## TO DO
Below is a listing from which only part is wanted; return exactly the lines from the one with "The δ-coefficient commutator" up to and including the one with "1) * ε * E := by".

## DATA EXTRACTS
□ □ □ □
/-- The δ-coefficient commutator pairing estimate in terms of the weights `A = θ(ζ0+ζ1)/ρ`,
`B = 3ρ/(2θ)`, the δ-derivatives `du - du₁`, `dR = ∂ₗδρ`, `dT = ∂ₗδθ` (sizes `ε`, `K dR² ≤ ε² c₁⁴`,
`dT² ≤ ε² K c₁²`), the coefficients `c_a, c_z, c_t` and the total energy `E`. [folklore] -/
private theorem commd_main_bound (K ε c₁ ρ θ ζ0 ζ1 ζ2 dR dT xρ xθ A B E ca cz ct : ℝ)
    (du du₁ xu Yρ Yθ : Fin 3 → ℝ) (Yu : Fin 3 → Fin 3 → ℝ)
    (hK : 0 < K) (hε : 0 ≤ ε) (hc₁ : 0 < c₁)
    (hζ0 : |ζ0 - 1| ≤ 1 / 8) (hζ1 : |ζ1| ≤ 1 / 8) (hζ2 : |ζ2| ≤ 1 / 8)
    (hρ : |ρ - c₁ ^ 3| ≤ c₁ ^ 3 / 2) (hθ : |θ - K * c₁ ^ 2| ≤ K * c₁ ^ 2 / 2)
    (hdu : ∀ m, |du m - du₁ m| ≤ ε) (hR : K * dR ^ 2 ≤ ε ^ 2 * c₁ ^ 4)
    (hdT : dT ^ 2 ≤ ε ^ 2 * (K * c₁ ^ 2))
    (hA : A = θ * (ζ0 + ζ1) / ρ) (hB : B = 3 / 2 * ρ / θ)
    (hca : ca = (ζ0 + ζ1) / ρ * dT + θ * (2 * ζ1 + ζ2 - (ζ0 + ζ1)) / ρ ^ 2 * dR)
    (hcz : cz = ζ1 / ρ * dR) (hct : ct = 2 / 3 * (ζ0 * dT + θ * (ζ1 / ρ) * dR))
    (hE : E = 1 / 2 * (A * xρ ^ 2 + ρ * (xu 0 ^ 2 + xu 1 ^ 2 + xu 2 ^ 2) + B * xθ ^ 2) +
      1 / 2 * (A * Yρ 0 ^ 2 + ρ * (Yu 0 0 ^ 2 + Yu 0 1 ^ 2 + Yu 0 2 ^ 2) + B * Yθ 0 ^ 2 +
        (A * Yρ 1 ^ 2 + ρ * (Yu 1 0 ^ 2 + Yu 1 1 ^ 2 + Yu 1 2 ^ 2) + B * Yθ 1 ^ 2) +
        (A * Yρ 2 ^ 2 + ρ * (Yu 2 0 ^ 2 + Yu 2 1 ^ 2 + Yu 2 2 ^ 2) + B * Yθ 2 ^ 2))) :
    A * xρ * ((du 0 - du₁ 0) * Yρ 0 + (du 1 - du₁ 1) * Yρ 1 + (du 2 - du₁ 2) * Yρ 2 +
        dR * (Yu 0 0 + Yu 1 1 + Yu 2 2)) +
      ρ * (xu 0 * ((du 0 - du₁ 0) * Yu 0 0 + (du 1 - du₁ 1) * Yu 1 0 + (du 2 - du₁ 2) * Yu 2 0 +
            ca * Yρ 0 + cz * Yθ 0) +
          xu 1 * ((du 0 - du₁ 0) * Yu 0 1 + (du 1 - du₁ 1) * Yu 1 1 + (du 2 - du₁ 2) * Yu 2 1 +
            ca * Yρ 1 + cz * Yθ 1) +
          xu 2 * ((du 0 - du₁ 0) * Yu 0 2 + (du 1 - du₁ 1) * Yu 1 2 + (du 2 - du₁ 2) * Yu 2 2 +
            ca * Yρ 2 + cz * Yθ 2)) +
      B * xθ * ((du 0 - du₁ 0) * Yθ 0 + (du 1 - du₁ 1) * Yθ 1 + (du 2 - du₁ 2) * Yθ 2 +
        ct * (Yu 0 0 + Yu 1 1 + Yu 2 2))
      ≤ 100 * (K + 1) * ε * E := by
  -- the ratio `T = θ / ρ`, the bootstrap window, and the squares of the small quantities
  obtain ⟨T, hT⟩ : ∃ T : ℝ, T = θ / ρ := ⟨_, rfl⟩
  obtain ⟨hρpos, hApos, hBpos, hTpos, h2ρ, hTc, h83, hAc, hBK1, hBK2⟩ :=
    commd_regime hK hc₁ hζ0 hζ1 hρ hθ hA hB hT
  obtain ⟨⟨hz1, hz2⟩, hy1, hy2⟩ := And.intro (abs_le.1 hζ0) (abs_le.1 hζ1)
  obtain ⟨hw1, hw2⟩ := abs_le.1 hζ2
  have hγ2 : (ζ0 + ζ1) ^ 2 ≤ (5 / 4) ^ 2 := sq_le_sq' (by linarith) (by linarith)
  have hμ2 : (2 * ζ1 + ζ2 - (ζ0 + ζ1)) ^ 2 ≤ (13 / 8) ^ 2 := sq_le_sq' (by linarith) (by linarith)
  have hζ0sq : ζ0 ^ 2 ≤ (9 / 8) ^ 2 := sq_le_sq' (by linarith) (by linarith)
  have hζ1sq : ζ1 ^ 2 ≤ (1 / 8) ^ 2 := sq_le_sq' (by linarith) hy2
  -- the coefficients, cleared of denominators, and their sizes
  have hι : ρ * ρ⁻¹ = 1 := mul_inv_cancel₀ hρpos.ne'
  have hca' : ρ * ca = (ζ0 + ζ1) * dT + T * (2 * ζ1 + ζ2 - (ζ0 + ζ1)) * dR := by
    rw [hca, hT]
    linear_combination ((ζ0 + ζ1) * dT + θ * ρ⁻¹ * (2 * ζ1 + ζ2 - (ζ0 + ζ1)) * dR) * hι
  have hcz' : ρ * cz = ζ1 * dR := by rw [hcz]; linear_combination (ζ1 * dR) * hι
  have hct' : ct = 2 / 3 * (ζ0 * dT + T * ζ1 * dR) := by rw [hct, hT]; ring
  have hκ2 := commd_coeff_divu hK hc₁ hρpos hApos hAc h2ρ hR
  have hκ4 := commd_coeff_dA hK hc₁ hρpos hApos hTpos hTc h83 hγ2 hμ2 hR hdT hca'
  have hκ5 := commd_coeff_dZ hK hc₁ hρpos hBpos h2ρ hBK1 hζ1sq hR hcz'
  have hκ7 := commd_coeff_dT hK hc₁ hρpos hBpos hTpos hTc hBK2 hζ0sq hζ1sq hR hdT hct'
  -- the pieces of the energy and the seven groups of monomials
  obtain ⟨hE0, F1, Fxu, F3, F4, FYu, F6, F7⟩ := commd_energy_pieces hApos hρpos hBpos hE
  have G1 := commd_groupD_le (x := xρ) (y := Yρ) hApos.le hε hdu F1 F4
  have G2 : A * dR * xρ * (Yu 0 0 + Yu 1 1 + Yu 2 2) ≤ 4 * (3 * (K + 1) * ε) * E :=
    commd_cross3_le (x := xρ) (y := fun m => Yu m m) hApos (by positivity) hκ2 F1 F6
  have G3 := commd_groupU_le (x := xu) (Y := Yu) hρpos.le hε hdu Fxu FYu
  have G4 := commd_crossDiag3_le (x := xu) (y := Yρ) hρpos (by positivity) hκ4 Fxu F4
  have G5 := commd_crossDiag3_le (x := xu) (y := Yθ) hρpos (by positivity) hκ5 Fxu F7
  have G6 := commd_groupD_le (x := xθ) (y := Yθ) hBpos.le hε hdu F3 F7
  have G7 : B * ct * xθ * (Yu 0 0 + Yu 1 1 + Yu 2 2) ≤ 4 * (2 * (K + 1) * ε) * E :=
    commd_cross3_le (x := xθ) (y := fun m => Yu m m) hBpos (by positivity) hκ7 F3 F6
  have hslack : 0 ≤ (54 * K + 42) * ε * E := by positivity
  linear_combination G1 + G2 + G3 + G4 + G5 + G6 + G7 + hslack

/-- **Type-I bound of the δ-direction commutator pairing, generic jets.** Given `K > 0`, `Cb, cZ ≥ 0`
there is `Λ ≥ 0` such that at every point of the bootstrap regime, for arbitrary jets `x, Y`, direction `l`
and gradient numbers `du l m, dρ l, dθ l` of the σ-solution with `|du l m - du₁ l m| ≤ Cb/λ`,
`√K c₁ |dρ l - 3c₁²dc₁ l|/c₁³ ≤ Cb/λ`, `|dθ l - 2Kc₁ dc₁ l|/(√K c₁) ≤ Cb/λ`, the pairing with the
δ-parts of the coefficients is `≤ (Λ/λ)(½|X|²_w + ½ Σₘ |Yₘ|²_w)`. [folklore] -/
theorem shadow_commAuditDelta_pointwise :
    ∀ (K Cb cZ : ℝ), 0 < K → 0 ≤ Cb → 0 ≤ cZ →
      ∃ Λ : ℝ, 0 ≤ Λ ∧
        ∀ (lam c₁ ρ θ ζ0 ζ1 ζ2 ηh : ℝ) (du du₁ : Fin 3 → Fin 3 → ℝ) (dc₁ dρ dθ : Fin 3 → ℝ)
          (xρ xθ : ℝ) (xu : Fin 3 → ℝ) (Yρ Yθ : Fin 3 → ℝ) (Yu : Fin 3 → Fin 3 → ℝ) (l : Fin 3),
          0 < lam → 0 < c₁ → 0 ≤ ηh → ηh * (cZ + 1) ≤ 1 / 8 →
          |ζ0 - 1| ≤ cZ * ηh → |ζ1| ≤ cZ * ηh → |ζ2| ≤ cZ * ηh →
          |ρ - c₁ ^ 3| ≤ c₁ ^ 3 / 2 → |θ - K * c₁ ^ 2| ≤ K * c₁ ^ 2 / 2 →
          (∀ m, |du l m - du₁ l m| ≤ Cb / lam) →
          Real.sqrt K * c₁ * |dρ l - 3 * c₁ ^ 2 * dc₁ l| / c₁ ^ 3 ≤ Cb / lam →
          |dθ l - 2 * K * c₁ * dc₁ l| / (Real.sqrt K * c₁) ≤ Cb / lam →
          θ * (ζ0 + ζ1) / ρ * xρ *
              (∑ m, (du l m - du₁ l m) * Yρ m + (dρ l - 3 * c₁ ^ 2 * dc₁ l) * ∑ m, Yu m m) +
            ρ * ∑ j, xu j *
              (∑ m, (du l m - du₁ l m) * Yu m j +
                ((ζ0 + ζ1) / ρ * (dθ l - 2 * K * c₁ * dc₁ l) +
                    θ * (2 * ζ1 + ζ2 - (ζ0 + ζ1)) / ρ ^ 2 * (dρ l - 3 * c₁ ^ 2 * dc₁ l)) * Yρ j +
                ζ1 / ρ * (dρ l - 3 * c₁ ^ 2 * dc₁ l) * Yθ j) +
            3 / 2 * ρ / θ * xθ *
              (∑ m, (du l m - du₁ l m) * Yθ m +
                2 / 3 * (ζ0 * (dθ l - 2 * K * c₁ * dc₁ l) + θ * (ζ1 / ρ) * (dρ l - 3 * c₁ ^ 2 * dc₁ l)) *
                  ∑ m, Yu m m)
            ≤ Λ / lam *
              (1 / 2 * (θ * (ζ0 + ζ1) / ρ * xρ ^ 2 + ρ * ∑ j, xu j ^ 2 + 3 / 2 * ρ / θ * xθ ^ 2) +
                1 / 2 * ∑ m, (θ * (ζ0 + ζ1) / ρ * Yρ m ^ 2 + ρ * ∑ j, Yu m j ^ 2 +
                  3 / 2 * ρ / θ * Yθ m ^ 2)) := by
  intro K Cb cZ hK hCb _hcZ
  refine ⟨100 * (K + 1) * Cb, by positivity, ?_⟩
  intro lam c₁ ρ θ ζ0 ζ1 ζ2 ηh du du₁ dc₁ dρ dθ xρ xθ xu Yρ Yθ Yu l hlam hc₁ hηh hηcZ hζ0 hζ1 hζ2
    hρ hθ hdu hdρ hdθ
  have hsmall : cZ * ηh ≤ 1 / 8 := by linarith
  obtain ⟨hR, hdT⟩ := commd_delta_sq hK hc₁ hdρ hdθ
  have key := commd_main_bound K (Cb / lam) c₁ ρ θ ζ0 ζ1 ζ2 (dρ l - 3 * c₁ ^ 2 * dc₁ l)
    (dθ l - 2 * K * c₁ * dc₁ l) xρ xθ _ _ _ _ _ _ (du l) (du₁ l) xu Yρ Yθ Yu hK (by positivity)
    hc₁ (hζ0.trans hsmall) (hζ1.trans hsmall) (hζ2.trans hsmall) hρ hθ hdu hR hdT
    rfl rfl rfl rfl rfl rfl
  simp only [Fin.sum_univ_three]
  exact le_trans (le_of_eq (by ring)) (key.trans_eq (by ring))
□ □ □ □
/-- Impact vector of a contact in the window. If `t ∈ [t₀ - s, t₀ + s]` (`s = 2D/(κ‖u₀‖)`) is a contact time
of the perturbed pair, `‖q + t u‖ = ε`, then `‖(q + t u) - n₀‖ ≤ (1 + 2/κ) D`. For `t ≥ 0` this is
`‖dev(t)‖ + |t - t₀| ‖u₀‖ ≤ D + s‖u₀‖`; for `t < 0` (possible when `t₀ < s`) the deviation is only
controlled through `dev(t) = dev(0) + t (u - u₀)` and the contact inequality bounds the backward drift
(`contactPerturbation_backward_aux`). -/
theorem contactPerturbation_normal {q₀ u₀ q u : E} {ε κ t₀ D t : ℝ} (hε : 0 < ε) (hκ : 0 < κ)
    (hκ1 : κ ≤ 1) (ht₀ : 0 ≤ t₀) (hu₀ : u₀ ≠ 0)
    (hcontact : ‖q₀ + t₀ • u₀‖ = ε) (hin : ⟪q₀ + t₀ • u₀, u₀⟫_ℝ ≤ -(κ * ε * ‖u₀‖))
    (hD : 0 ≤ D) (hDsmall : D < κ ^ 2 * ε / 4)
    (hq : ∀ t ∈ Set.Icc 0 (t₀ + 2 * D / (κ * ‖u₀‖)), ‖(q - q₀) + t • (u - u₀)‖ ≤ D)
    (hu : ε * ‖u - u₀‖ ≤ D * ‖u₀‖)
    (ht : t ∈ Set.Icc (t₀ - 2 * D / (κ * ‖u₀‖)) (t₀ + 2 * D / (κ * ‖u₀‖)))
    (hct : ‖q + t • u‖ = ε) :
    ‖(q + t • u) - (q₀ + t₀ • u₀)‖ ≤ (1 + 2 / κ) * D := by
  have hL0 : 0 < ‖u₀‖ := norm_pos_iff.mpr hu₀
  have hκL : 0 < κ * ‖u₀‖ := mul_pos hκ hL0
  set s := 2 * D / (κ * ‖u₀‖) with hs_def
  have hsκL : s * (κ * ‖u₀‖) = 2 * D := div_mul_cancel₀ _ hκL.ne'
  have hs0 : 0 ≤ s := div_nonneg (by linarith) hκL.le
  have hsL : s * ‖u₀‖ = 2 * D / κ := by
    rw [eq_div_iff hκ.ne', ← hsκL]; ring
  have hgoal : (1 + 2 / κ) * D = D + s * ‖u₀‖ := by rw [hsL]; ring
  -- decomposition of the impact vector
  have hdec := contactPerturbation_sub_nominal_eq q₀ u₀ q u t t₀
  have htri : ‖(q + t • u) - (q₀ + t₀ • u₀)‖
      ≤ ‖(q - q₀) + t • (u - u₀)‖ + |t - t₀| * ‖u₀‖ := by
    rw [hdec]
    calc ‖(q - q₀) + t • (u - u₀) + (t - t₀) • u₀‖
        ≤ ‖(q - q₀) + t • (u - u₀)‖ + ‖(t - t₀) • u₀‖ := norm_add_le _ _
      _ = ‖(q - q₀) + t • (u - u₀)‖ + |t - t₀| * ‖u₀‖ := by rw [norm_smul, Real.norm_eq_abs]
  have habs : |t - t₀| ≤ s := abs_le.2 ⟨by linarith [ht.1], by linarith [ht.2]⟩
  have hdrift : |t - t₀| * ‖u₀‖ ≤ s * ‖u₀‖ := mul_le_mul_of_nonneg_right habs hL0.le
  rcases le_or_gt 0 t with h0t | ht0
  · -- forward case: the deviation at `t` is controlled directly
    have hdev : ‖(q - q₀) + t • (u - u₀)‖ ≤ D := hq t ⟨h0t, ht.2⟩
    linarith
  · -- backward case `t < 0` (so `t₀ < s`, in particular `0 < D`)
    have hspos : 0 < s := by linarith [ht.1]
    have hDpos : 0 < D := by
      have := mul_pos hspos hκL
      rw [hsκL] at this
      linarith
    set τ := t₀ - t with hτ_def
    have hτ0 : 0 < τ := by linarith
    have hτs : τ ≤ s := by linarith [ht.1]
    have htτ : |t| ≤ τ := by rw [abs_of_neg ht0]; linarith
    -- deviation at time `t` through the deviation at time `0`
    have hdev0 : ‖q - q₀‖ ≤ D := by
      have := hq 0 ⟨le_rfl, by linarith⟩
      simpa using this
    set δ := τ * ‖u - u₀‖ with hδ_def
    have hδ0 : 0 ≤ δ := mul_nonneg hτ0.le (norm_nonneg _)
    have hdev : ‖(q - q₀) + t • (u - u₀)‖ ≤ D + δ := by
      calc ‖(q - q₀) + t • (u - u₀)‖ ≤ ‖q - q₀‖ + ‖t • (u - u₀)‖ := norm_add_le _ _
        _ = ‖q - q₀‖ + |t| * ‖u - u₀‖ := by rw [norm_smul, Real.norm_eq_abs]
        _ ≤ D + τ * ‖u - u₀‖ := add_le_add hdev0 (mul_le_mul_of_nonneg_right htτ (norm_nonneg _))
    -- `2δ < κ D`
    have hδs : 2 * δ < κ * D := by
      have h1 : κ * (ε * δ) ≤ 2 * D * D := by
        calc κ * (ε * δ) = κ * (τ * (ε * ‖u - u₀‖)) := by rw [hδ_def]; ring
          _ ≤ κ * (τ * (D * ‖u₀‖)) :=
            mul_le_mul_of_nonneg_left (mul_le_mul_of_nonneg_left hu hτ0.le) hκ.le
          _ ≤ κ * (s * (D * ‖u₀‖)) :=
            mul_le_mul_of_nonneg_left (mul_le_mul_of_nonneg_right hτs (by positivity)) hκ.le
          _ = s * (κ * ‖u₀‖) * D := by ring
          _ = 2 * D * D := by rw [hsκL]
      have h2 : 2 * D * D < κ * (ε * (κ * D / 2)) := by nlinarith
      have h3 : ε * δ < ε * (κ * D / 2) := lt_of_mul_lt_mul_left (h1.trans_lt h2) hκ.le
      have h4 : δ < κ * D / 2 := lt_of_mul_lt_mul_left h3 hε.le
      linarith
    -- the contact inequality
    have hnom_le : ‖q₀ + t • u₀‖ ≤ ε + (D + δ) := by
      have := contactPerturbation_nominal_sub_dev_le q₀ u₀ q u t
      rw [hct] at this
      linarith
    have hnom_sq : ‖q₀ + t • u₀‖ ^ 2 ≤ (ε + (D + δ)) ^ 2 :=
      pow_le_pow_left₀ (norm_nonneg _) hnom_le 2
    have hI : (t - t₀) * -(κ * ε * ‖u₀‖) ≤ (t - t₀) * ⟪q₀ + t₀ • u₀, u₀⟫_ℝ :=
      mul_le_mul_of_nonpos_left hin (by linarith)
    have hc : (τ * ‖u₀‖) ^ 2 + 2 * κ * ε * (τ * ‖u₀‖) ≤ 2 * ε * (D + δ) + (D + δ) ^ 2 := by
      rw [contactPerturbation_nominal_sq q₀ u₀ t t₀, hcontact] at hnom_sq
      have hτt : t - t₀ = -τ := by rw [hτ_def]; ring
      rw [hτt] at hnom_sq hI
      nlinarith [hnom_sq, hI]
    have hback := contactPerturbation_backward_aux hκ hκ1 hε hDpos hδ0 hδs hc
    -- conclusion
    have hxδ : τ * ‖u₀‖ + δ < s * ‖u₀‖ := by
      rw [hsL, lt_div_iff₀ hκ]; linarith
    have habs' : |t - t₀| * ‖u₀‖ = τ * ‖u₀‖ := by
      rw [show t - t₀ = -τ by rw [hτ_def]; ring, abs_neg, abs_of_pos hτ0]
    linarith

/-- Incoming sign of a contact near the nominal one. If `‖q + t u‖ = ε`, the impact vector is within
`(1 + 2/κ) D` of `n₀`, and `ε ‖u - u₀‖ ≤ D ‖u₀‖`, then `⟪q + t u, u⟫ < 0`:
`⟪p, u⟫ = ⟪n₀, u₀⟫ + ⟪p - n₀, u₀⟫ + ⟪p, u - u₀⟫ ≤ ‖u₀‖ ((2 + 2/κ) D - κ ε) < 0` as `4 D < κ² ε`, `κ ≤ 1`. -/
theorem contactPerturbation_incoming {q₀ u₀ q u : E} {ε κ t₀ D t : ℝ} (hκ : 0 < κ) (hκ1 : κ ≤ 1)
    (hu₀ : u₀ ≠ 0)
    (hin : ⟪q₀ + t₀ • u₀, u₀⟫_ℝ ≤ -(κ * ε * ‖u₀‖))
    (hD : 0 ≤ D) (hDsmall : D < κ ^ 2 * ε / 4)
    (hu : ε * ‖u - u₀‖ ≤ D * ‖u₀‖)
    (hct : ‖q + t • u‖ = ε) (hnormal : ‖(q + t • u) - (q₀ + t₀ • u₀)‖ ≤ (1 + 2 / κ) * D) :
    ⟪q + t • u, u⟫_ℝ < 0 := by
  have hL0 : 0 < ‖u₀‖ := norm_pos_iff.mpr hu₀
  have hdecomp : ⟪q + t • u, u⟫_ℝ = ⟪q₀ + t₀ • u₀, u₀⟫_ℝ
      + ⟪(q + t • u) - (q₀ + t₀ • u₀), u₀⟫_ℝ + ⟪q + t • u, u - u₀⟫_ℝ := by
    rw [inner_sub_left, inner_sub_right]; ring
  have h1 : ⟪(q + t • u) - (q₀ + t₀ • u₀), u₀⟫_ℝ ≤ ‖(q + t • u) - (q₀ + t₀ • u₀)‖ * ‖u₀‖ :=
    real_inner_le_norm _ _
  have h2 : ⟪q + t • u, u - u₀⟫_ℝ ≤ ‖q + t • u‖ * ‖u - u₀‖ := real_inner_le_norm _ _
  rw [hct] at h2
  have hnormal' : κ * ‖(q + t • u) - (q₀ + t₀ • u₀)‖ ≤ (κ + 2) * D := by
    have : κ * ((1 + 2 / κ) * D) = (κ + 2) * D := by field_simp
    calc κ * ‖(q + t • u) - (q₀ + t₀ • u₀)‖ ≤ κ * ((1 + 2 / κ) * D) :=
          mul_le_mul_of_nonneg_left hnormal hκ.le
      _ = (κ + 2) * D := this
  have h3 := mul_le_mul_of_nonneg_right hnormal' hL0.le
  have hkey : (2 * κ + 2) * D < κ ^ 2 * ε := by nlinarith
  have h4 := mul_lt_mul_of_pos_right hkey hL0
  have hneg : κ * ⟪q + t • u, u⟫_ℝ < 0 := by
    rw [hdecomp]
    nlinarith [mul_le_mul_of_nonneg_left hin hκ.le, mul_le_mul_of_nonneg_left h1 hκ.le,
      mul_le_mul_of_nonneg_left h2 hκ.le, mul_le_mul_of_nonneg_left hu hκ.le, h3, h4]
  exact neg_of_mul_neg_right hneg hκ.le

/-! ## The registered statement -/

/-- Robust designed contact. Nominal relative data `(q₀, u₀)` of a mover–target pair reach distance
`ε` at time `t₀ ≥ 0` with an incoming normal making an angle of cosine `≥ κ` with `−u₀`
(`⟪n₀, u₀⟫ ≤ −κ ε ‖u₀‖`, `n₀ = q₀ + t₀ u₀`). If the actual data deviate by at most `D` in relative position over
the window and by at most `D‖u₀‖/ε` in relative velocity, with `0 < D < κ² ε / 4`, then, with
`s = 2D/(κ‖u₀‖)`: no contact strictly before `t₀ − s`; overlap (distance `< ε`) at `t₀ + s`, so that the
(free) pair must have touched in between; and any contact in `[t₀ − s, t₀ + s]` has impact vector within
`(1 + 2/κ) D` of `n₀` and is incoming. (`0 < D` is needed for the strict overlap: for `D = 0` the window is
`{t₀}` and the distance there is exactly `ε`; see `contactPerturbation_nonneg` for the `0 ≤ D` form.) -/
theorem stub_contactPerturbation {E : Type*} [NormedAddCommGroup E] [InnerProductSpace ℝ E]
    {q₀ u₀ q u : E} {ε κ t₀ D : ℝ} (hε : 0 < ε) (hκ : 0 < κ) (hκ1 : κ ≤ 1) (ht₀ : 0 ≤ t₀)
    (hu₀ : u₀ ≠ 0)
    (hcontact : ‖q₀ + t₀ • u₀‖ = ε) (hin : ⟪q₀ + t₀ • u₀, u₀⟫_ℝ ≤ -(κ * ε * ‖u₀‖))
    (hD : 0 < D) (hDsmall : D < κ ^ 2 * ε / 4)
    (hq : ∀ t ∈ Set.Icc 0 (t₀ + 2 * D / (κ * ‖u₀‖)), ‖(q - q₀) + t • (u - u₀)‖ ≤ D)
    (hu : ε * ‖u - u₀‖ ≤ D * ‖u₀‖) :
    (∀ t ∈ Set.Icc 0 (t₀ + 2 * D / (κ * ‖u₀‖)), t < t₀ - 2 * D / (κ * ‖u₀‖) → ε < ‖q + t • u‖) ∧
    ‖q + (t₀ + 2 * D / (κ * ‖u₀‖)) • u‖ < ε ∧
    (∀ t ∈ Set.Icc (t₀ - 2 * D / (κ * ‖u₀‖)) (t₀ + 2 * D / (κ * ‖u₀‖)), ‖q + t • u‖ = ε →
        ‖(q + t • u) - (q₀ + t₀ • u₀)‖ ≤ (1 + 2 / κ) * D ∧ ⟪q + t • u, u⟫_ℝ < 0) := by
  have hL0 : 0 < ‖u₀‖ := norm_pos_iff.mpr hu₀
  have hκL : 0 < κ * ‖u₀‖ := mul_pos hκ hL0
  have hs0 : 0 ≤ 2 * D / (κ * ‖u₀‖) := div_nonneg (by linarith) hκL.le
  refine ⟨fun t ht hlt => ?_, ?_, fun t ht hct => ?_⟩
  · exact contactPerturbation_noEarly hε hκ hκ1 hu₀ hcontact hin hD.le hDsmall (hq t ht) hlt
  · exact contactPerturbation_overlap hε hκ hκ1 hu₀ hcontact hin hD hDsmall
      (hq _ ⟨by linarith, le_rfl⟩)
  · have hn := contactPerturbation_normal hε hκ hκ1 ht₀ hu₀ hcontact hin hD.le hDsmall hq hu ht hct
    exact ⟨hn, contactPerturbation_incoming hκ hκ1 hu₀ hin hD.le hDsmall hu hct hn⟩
□ □ □ □
## SOLUTION TO THIS TASK
/-- The δ-coefficient commutator pairing estimate in terms of the weights `A = θ(ζ0+ζ1)/ρ`,
`B = 3ρ/(2θ)`, the δ-derivatives `du - du₁`, `dR = ∂ₗδρ`, `dT = ∂ₗδθ` (sizes `ε`, `K dR² ≤ ε² c₁⁴`,
`dT² ≤ ε² K c₁²`), the coefficients `c_a, c_z, c_t` and the total energy `E`. [folklore] -/
private theorem commd_main_bound (K ε c₁ ρ θ ζ0 ζ1 ζ2 dR dT xρ xθ A B E ca cz ct : ℝ)
    (du du₁ xu Yρ Yθ : Fin 3 → ℝ) (Yu : Fin 3 → Fin 3 → ℝ)
    (hK : 0 < K) (hε : 0 ≤ ε) (hc₁ : 0 < c₁)
    (hζ0 : |ζ0 - 1| ≤ 1 / 8) (hζ1 : |ζ1| ≤ 1 / 8) (hζ2 : |ζ2| ≤ 1 / 8)
    (hρ : |ρ - c₁ ^ 3| ≤ c₁ ^ 3 / 2) (hθ : |θ - K * c₁ ^ 2| ≤ K * c₁ ^ 2 / 2)
    (hdu : ∀ m, |du m - du₁ m| ≤ ε) (hR : K * dR ^ 2 ≤ ε ^ 2 * c₁ ^ 4)
    (hdT : dT ^ 2 ≤ ε ^ 2 * (K * c₁ ^ 2))
    (hA : A = θ * (ζ0 + ζ1) / ρ) (hB : B = 3 / 2 * ρ / θ)
    (hca : ca = (ζ0 + ζ1) / ρ * dT + θ * (2 * ζ1 + ζ2 - (ζ0 + ζ1)) / ρ ^ 2 * dR)
    (hcz : cz = ζ1 / ρ * dR) (hct : ct = 2 / 3 * (ζ0 * dT + θ * (ζ1 / ρ) * dR))
    (hE : E = 1 / 2 * (A * xρ ^ 2 + ρ * (xu 0 ^ 2 + xu 1 ^ 2 + xu 2 ^ 2) + B * xθ ^ 2) +
      1 / 2 * (A * Yρ 0 ^ 2 + ρ * (Yu 0 0 ^ 2 + Yu 0 1 ^ 2 + Yu 0 2 ^ 2) + B * Yθ 0 ^ 2 +
        (A * Yρ 1 ^ 2 + ρ * (Yu 1 0 ^ 2 + Yu 1 1 ^ 2 + Yu 1 2 ^ 2) + B * Yθ 1 ^ 2) +
        (A * Yρ 2 ^ 2 + ρ * (Yu 2 0 ^ 2 + Yu 2 1 ^ 2 + Yu 2 2 ^ 2) + B * Yθ 2 ^ 2))) :
    A * xρ * ((du 0 - du₁ 0) * Yρ 0 + (du 1 - du₁ 1) * Yρ 1 + (du 2 - du₁ 2) * Yρ 2 +
        dR * (Yu 0 0 + Yu 1 1 + Yu 2 2)) +
      ρ * (xu 0 * ((du 0 - du₁ 0) * Yu 0 0 + (du 1 - du₁ 1) * Yu 1 0 + (du 2 - du₁ 2) * Yu 2 0 +
            ca * Yρ 0 + cz * Yθ 0) +
          xu 1 * ((du 0 - du₁ 0) * Yu 0 1 + (du 1 - du₁ 1) * Yu 1 1 + (du 2 - du₁ 2) * Yu 2 1 +
            ca * Yρ 1 + cz * Yθ 1) +
          xu 2 * ((du 0 - du₁ 0) * Yu 0 2 + (du 1 - du₁ 1) * Yu 1 2 + (du 2 - du₁ 2) * Yu 2 2 +
            ca * Yρ 2 + cz * Yθ 2)) +
      B * xθ * ((du 0 - du₁ 0) * Yθ 0 + (du 1 - du₁ 1) * Yθ 1 + (du 2 - du₁ 2) * Yθ 2 +
        ct * (Yu 0 0 + Yu 1 1 + Yu 2 2))
      ≤ 100 * (K + 1) * ε * E := by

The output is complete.